/- Copyright: the b2b-balaban cell (near-miss cell 7), T⁴-continuum fan-out, lineage t4-ne7b-p1 (node U5c COUNT
member).  Released under the licence of the surrounding project. -/
import Summits.QuantumFields.BalabanUV.T4Continuum.Support.HistoryGenealogyExtraction
import Summits.QuantumFields.BalabanUV.T4Continuum.Support.HistoryRealise

/-!
# Genealogy REALISATION, part 1 of 2 (H3-(ID), geometric half M3b-1): JOIN CHAINS REALISED — print's maximal-tree
binarisation `joinTail`∕`assemble` of row S13 over row S1b's `HistoryRealise.Realises` (owner module of row NE7b,
lineage `t4-ne7b-p1` gen 40, ruling R-OWNER-40-1; re-open object (α) of `WALL-NE7b-P1.md` §4 (i)∕(v), `SCOPE-alpha.md`
v2 §5 row M3b — PRE-POSITIONING ONLY; sibling `…HistoryGenealogyRealise` carries the data, the displayed clauses and
the realisation theorem)

Summits-side support leaf of the T⁴-continuum cell (rung (B)+1 on a FINITE torus only; NOT infinite volume, NOT the
mass gap, NOT the Clay statement; NOT a proof of the spine estimate NE7b, which is the cell's OWN estimate, NOT PRINTED
and NOT PROVED).  [folklore] finite combinatorics in the ℤᵈ index model over row S13's `joinTail`∕`assemble`
(`HistoryGenealogyExtraction`, p244684) and row S1b's `Realises`∕`PendingAt`∕`orbit` (`HistoryRealise`, p209120);
nothing printed is asserted, no `def … : Prop` fact of Bałaban's, no cite-tagged hypothesis, zero `sorry`.
B16 = [Balaban1989LargeFieldII] p. 386 is a manuscript UNDER AUDIT; the sentence quoted below only LOCATES the printed
step the list order transcribes (certified reading C-B16-6, `t4/T4-XREAD-NE7b-READING.md` V3∕D3).

WHY.  Row S13's extraction assembles a component with ≥ 2 constituents as the right-nested binary join chain
`joinTail T [U₁, …, U_m] s` in the LISTED order of the constituents («Let us take a maximal tree graph contained in the
graph G … an endpoint X … the rest Y», p. 386), and row S1b's `Realises (join X Y s) Z` asks: both partners realised and
PENDING at `s`, their current images TOUCHING, `Z` inside the union of the images ((1.84)).  This file proves the list
form once: the order must be LEAF-FIRST — each constituent's image touches the union of the LATER images (`ChainTouch`)
— and then the whole chain is realised by any domain inside the union of all images (the rest of the chain is realised
by the union of its own images and is trivially pending at its own step).  BY-NAME EFFECT ON THE WALL: NONE
(pre-positioning for (α)).

WHAT IS DEFINED AND PROVED.  `Lab d = Pt d × Finset (Pt d)` (row S1b's label payload: anchor cube, region); `unionL`
(union of a list of domains; `mem_unionL`, `subset_unionL`); **`ChainTouch`** (each domain touches the union of the
later ones); **`img L s sj (U, Z)`** (the current image at `sj` of a line with history `U` and last-event domain `Z`:
`orbit` from `U.lastStep`); `pendingAt_self` (no stop has index `0`); **`realises_joinTail`** (head + nonempty tail of
(history, domain) pairs, each realised with `lastStep ≤ sj` and pending at `sj`, images in `ChainTouch` order, `Z`
inside the union ⟹ `Realises (joinTail T (tail histories) sj) Z`); **`realises_assemble_of_two_le`** (print's
trichotomy, join branch: ≥ 2 constituents ⟹ the assembled genealogy at `sj` is realised by any such `Z` and has last
step `sj`).  §1b two helpers for the sibling (`orbit_level_succ`: one more orbit step read at an absolute level is ONE
S-operation with the level's ratio; sum-typed lists with no left entry).  §1c SANITY in `ℤ¹`: two touching unit regions
born at step `0` and joined at step `0` are realised by their union (an instance of `realises_joinTail`).

HONEST.  Proves nothing of Bałaban's; NE7b NOT proved; spine 0∕9.  HONEST DEPENDENCY (cell): continuum YM on T⁴ ⇐
BetaPertH ∧ nine spine estimates (0/9 proved); BetaPertH ⇐ (D1) ∧ (D4) ∧ CAP+tail; G-an2-4 gates asym, D1 and NE2/3/4.
This file changes none of it. -/

open Finset
open Literature.MathematicalPhysics.QuantumFieldTheory.Balaban1983to89
open Literature.MathematicalPhysics.QuantumFieldTheory.Balaban1983to89.B13ScaleTransfer
open Literature.MathematicalPhysics.QuantumFieldTheory.Balaban1983to89.TreeLength
open Literature.MathematicalPhysics.QuantumFieldTheory.Balaban1983to89.B16SProfile
open Literature.MathematicalPhysics.QuantumFieldTheory.Balaban1983to89.B16MergeGeometry
open Summit.QuantumFields.BalabanUV.T4Continuum.HistoryAdmissible
open Summit.QuantumFields.BalabanUV.T4Continuum.HistoryAdmissible.PGen
open Summit.QuantumFields.BalabanUV.T4Continuum.HistoryRealise
open Summit.QuantumFields.BalabanUV.T4Continuum.HistoryGenealogyExtraction

namespace Summit.QuantumFields.BalabanUV.T4Continuum.HistoryGenealogyRealise

noncomputable section

variable {d : ℕ}

/-- the label type of row S1b: (anchor cube, region) [folklore] -/
abbrev Lab (d : ℕ) := Pt d × Finset (Pt d)

/-! ## §1 Join chains realised -/

/-- the union of a list of domains [folklore] -/
def unionL : List (Finset (Pt d)) → Finset (Pt d)
  | [] => ∅
  | A :: L => A ∪ unionL L

/-- `unionL` of the empty list [folklore] -/
@[simp] theorem unionL_nil : unionL ([] : List (Finset (Pt d))) = ∅ := rfl

/-- `unionL` of a cons [folklore] -/
@[simp] theorem unionL_cons (A : Finset (Pt d)) (L : List (Finset (Pt d))) : unionL (A :: L) = A ∪ unionL L := rfl

/-- membership in `unionL` [folklore] -/
theorem mem_unionL {x : Pt d} : ∀ {L : List (Finset (Pt d))}, x ∈ unionL L ↔ ∃ A ∈ L, x ∈ A
  | [] => by simp
  | A :: L => by simp [mem_unionL (L := L)]

/-- a member domain lies in the union [folklore] -/
theorem subset_unionL {A : Finset (Pt d)} {L : List (Finset (Pt d))} (h : A ∈ L) : A ⊆ unionL L :=
  fun _ hx => mem_unionL.2 ⟨A, h, hx⟩

/-- **`ChainTouch`**: each domain of the list touches the union of the LATER ones (the leaf-first order along print's
maximal tree, p. 386: the endpoint `X` touches the rest `Y`, recursively). [folklore] -/
def ChainTouch : List (Finset (Pt d)) → Prop
  | [] => True
  | [_] => True
  | A :: B :: L => (∃ a ∈ A, ∃ c ∈ unionL (B :: L), Touch a c) ∧ ChainTouch (B :: L)

/-- `ChainTouch` of at least two domains, unfolded [folklore] -/
@[simp] theorem chainTouch_cons_cons (A B : Finset (Pt d)) (L : List (Finset (Pt d))) :
    ChainTouch (A :: B :: L) ↔ (∃ a ∈ A, ∃ c ∈ unionL (B :: L), Touch a c) ∧ ChainTouch (B :: L) := Iff.rfl

/-- `ChainTouch` of one domain holds [folklore] -/
@[simp] theorem chainTouch_singleton (A : Finset (Pt d)) : ChainTouch [A] := trivial

/-- `ChainTouch` of no domain holds [folklore] -/
@[simp] theorem chainTouch_nil : ChainTouch ([] : List (Finset (Pt d))) := trivial

/-- **THE CURRENT IMAGE AT STEP `sj`** of a line with history `U` and last-event domain `Z`: the orbit of `Z` from
`U.lastStep`, `sj − U.lastStep` steps on. [folklore] -/
def img (L : ℕ) (s : ℕ → ℕ) (sj : ℕ) (UZ : PGen (Lab d) × Finset (Pt d)) : Finset (Pt d) :=
  orbit L s UZ.1.lastStep UZ.2 (sj - UZ.1.lastStep)

/-- the image of a line at its own last step is its last-event domain [folklore] -/
theorem img_of_lastStep_eq (L : ℕ) (s : ℕ → ℕ) {sj : ℕ} {UZ : PGen (Lab d) × Finset (Pt d)}
    (h : UZ.1.lastStep = sj) : img L s sj UZ = UZ.2 := by
  simp [img, h]

/-- a line is (trivially) pending at its own last step: no stop has index `0` [folklore] -/
theorem pendingAt_self (L : ℕ) (s R : ℕ → ℕ) (t : ℕ) (Z : Finset (Pt d)) : PendingAt L s R t Z t :=
  ⟨le_rfl, fun k hk hS => by have := hS.pos; omega⟩

section JoinChain

variable {L : ℕ} {s R : ℕ → ℕ}

/-- **JOIN CHAINS REALISED.**  Head `T` realised by `ZT` and further constituents `Us` (each realised by its listed
domain), all with `lastStep ≤ sj` and PENDING at `sj`, listed so that each image touches the union of the later images,
and a domain `Z` inside the union of all images ⟹ `Realises (joinTail T (Us.map Prod.fst) sj) Z`. [folklore] -/
theorem realises_joinTail (sj : ℕ) :
    ∀ (T : PGen (Lab d)) (ZT : Finset (Pt d)) (Us : List (PGen (Lab d) × Finset (Pt d))), Us ≠ [] →
      Realises L s R T ZT → T.lastStep ≤ sj → PendingAt L s R T.lastStep ZT sj →
      (∀ UZ ∈ Us, Realises L s R UZ.1 UZ.2 ∧ UZ.1.lastStep ≤ sj ∧ PendingAt L s R UZ.1.lastStep UZ.2 sj) →
      ChainTouch (img L s sj (T, ZT) :: Us.map (img L s sj)) →
      ∀ Z, Z ⊆ unionL (img L s sj (T, ZT) :: Us.map (img L s sj)) →
        Realises L s R (joinTail T (Us.map Prod.fst) sj) Z
  | _, _, [], hne, _, _, _, _, _, _, _ => (hne rfl).elim
  | T, ZT, [UZ], _, hT, hTs, hTp, hall, hct, Z, hZ => by
      obtain ⟨hU, hUs, hUp⟩ := hall UZ (by simp)
      have hct' : ChainTouch [img L s sj (T, ZT), img L s sj UZ] := by
        simpa only [List.map_cons, List.map_nil] using hct
      obtain ⟨⟨a, ha, c, hc, hac⟩, -⟩ := (chainTouch_cons_cons _ _ _).1 hct'
      have hc' : c ∈ img L s sj UZ := by simpa using hc
      have hZ' : Z ⊆ img L s sj (T, ZT) ∪ img L s sj UZ := by simpa using hZ
      show Realises L s R (PGen.join T UZ.1 sj) Z
      exact ⟨ZT, UZ.2, hT, hU, hTs, hUs, hTp, hUp, ⟨a, ha, c, hc', hac⟩, hZ'⟩
  | T, ZT, UZ :: VZ :: Us, _, hT, hTs, hTp, hall, hct, Z, hZ => by
      obtain ⟨hU, hUs, hUp⟩ := hall UZ (by simp)
      have hct' : ChainTouch (img L s sj (T, ZT) :: img L s sj UZ :: (VZ :: Us).map (img L s sj)) := by
        simpa using hct
      obtain ⟨⟨a, ha, c, hc, hac⟩, hrest⟩ := (chainTouch_cons_cons _ _ _).1 hct'
      -- the rest of the chain, realised by the union of its images
      set ZJ : Finset (Pt d) := unionL (img L s sj UZ :: (VZ :: Us).map (img L s sj)) with hZJ
      have hJ : Realises L s R (joinTail UZ.1 ((VZ :: Us).map Prod.fst) sj) ZJ :=
        realises_joinTail sj UZ.1 UZ.2 (VZ :: Us) (by simp) hU hUs hUp
          (fun W hW => hall W (by simp only [List.mem_cons] at hW ⊢; exact Or.inr hW)) (by simpa using hrest)
          ZJ subset_rfl
      have hlast : (joinTail UZ.1 ((VZ :: Us).map Prod.fst) sj).lastStep = sj := by
        simp [lastStep]
      show Realises L s R (PGen.join T (joinTail UZ.1 (VZ.1 :: Us.map Prod.fst) sj) sj) Z
      have hmap : (VZ :: Us).map Prod.fst = VZ.1 :: Us.map Prod.fst := rfl
      rw [← hmap]
      refine ⟨ZT, ZJ, hT, hJ, hTs, hlast.le, hTp, ?_, ⟨a, ha, c, ?_, hac⟩, ?_⟩
      · rw [hlast]; exact pendingAt_self L s R sj ZJ
      · rw [hlast, Nat.sub_self, orbit_zero]
        simpa [hZJ] using hc
      · rw [hlast, Nat.sub_self, orbit_zero]
        intro x hx
        have hx' := hZ hx
        simp only [unionL_cons, List.map_cons, Finset.mem_union] at hx' ⊢
        simpa [img, hZJ, or_assoc] using hx'

/-- **PRINT'S TRICHOTOMY, JOIN BRANCH, REALISED**: for at least two constituents (listed with their domains), the
assembled genealogy at step `sj` is the join chain, realised by any domain inside the union of the images, and its
last step is `sj`. [folklore] -/
theorem realises_assemble_of_two_le (c : Lab d) (sj h : ℕ) (r : Bool) (Ps : List (PGen (Lab d) × Finset (Pt d)))
    (h2 : 2 ≤ Ps.length)
    (hall : ∀ UZ ∈ Ps, Realises L s R UZ.1 UZ.2 ∧ UZ.1.lastStep ≤ sj ∧ PendingAt L s R UZ.1.lastStep UZ.2 sj)
    (hct : ChainTouch (Ps.map (img L s sj))) {Z : Finset (Pt d)} (hZ : Z ⊆ unionL (Ps.map (img L s sj))) :
    Realises L s R (assemble c sj h (Ps.map Prod.fst) r) Z ∧ (assemble c sj h (Ps.map Prod.fst) r).lastStep = sj := by
  match Ps, h2, hall, hct, hZ with
  | [], h2, _, _, _ => simp at h2
  | [_], h2, _, _, _ => simp at h2
  | TZ :: UZ :: Us, _, hall, hct, hZ =>
      obtain ⟨hT, hTs, hTp⟩ := hall TZ (by simp)
      simp only [List.map_cons, assemble_cons_cons]
      refine ⟨?_, rfl⟩
      have hmap : UZ.1 :: Us.map Prod.fst = (UZ :: Us).map Prod.fst := rfl
      rw [hmap]
      exact realises_joinTail sj TZ.1 TZ.2 (UZ :: Us) (by simp) hT hTs hTp
        (fun W hW => hall W (by simp only [List.mem_cons] at hW ⊢; exact Or.inr hW)) (by simpa using hct) Z
        (by simpa using hZ)

end JoinChain

/-! ## §1b Two helpers on orbits and sum-typed lists (used by the sibling) -/

/-- one more step of an orbit read at an absolute level: from `t ≤ j`, the image at `j + 1` is ONE S-operation (ratio
of level `j`) of the image at `j` [folklore] -/
theorem orbit_level_succ (L : ℕ) (s : ℕ → ℕ) {t j : ℕ} (ht : t ≤ j) (Z : Finset (Pt d)) :
    orbit L s t Z (j + 1 - t) = Sop (ratio L s j) (orbit L s t Z (j - t)) := by
  rw [show j + 1 - t = (j - t) + 1 by omega, orbit_succ, B16MergeHorizon.ratio_shift, show t + (j - t) = j by omega]

/-- a list with no left entry maps through `Sum.elim f g` as its right projection through `g` [folklore] -/
theorem map_sum_elim_of_lefts_eq_nil {α β δ : Type*} (f : α → δ) (g : β → δ) :
    ∀ l : List (α ⊕ β), lefts l = [] → l.map (Sum.elim f g) = (rights l).map g
  | [], _ => rfl
  | Sum.inl a :: l, h => by simp at h
  | Sum.inr b :: l, h => by
      simp only [lefts_cons_inr] at h
      simp [map_sum_elim_of_lefts_eq_nil f g l h]

/-- members of a list with no left entry are right entries [folklore] -/
theorem exists_inr_of_lefts_eq_nil {α β : Type*} :
    ∀ {l : List (α ⊕ β)}, lefts l = [] → ∀ x ∈ l, ∃ b, x = Sum.inr b
  | [], _, x, hx => by simp at hx
  | Sum.inl a :: l, h, _, _ => by simp at h
  | Sum.inr b :: l, h, x, hx => by
      simp only [lefts_cons_inr] at h
      rcases List.mem_cons.1 hx with rfl | hx
      · exact ⟨b, rfl⟩
      · exact exists_inr_of_lefts_eq_nil h x hx

/-! ## §1c Sanity (`ℤ¹`, one-line): two touching unit regions born at step `0`, joined at step `0` -/

namespace Sanity

open B16MergeGeometry.OneDim

/-- a unit region `{z}` anchored at itself, class `0`, born at step `j`, is realised by itself [folklore] -/
theorem realises_unit (L : ℕ) (s R : ℕ → ℕ) (j : ℕ) (z : Pt 1) :
    Realises L s R (PGen.birth j 0 (z, ({z} : Finset (Pt 1)))) {z} :=
  ⟨rfl, mem_singleton_self _,
    fun x hx y hy => by rw [mem_singleton] at hx hy; subst hx; subst hy; exact Relation.ReflTransGen.refl,
    by rw [treeLen_singleton]; simp⟩

/-- the cubes `0` and `1` of `ℤ¹` touch [folklore] -/
theorem touch_pt0_pt1 : Touch (pt 0) (pt 1) := fun _ => by simp [pt]

/-- hence the join at step `0` of the two unit regions `{0}`, `{1}` (leaf-first list `[{0}, {1}]`) is realised by their
union — an instance of `realises_joinTail` with a one-member tail [folklore] -/
example (L : ℕ) (s R : ℕ → ℕ) :
    Realises L s R (PGen.join (PGen.birth 0 0 (pt 0, {pt 0})) (PGen.birth 0 0 (pt 1, {pt 1})) 0)
      ({pt 0, pt 1} : Finset (Pt 1)) := by
  have h := realises_joinTail (L := L) (s := s) (R := R) 0 (PGen.birth 0 0 (pt 0, {pt 0})) {pt 0}
    [(PGen.birth 0 0 (pt 1, {pt 1}), {pt 1})] (by simp) (realises_unit L s R 0 (pt 0)) le_rfl
    (pendingAt_self L s R 0 _)
    (fun UZ hUZ => by
      simp only [List.mem_singleton] at hUZ
      subst hUZ
      exact ⟨realises_unit L s R 0 (pt 1), le_rfl, pendingAt_self L s R 0 _⟩)
    (by
      refine ⟨⟨pt 0, by simp [img, PGen.lastStep], pt 1, by simp [img, PGen.lastStep], touch_pt0_pt1⟩, ?_⟩
      simp)
    {pt 0, pt 1} (by intro x hx; simpa [img, PGen.lastStep, mem_unionL] using hx)
  simpa using h

end Sanity

end

end Summit.QuantumFields.BalabanUV.T4Continuum.HistoryGenealogyRealise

━━━

Tell how many lines of the data include the word "domains", and nothing else.

4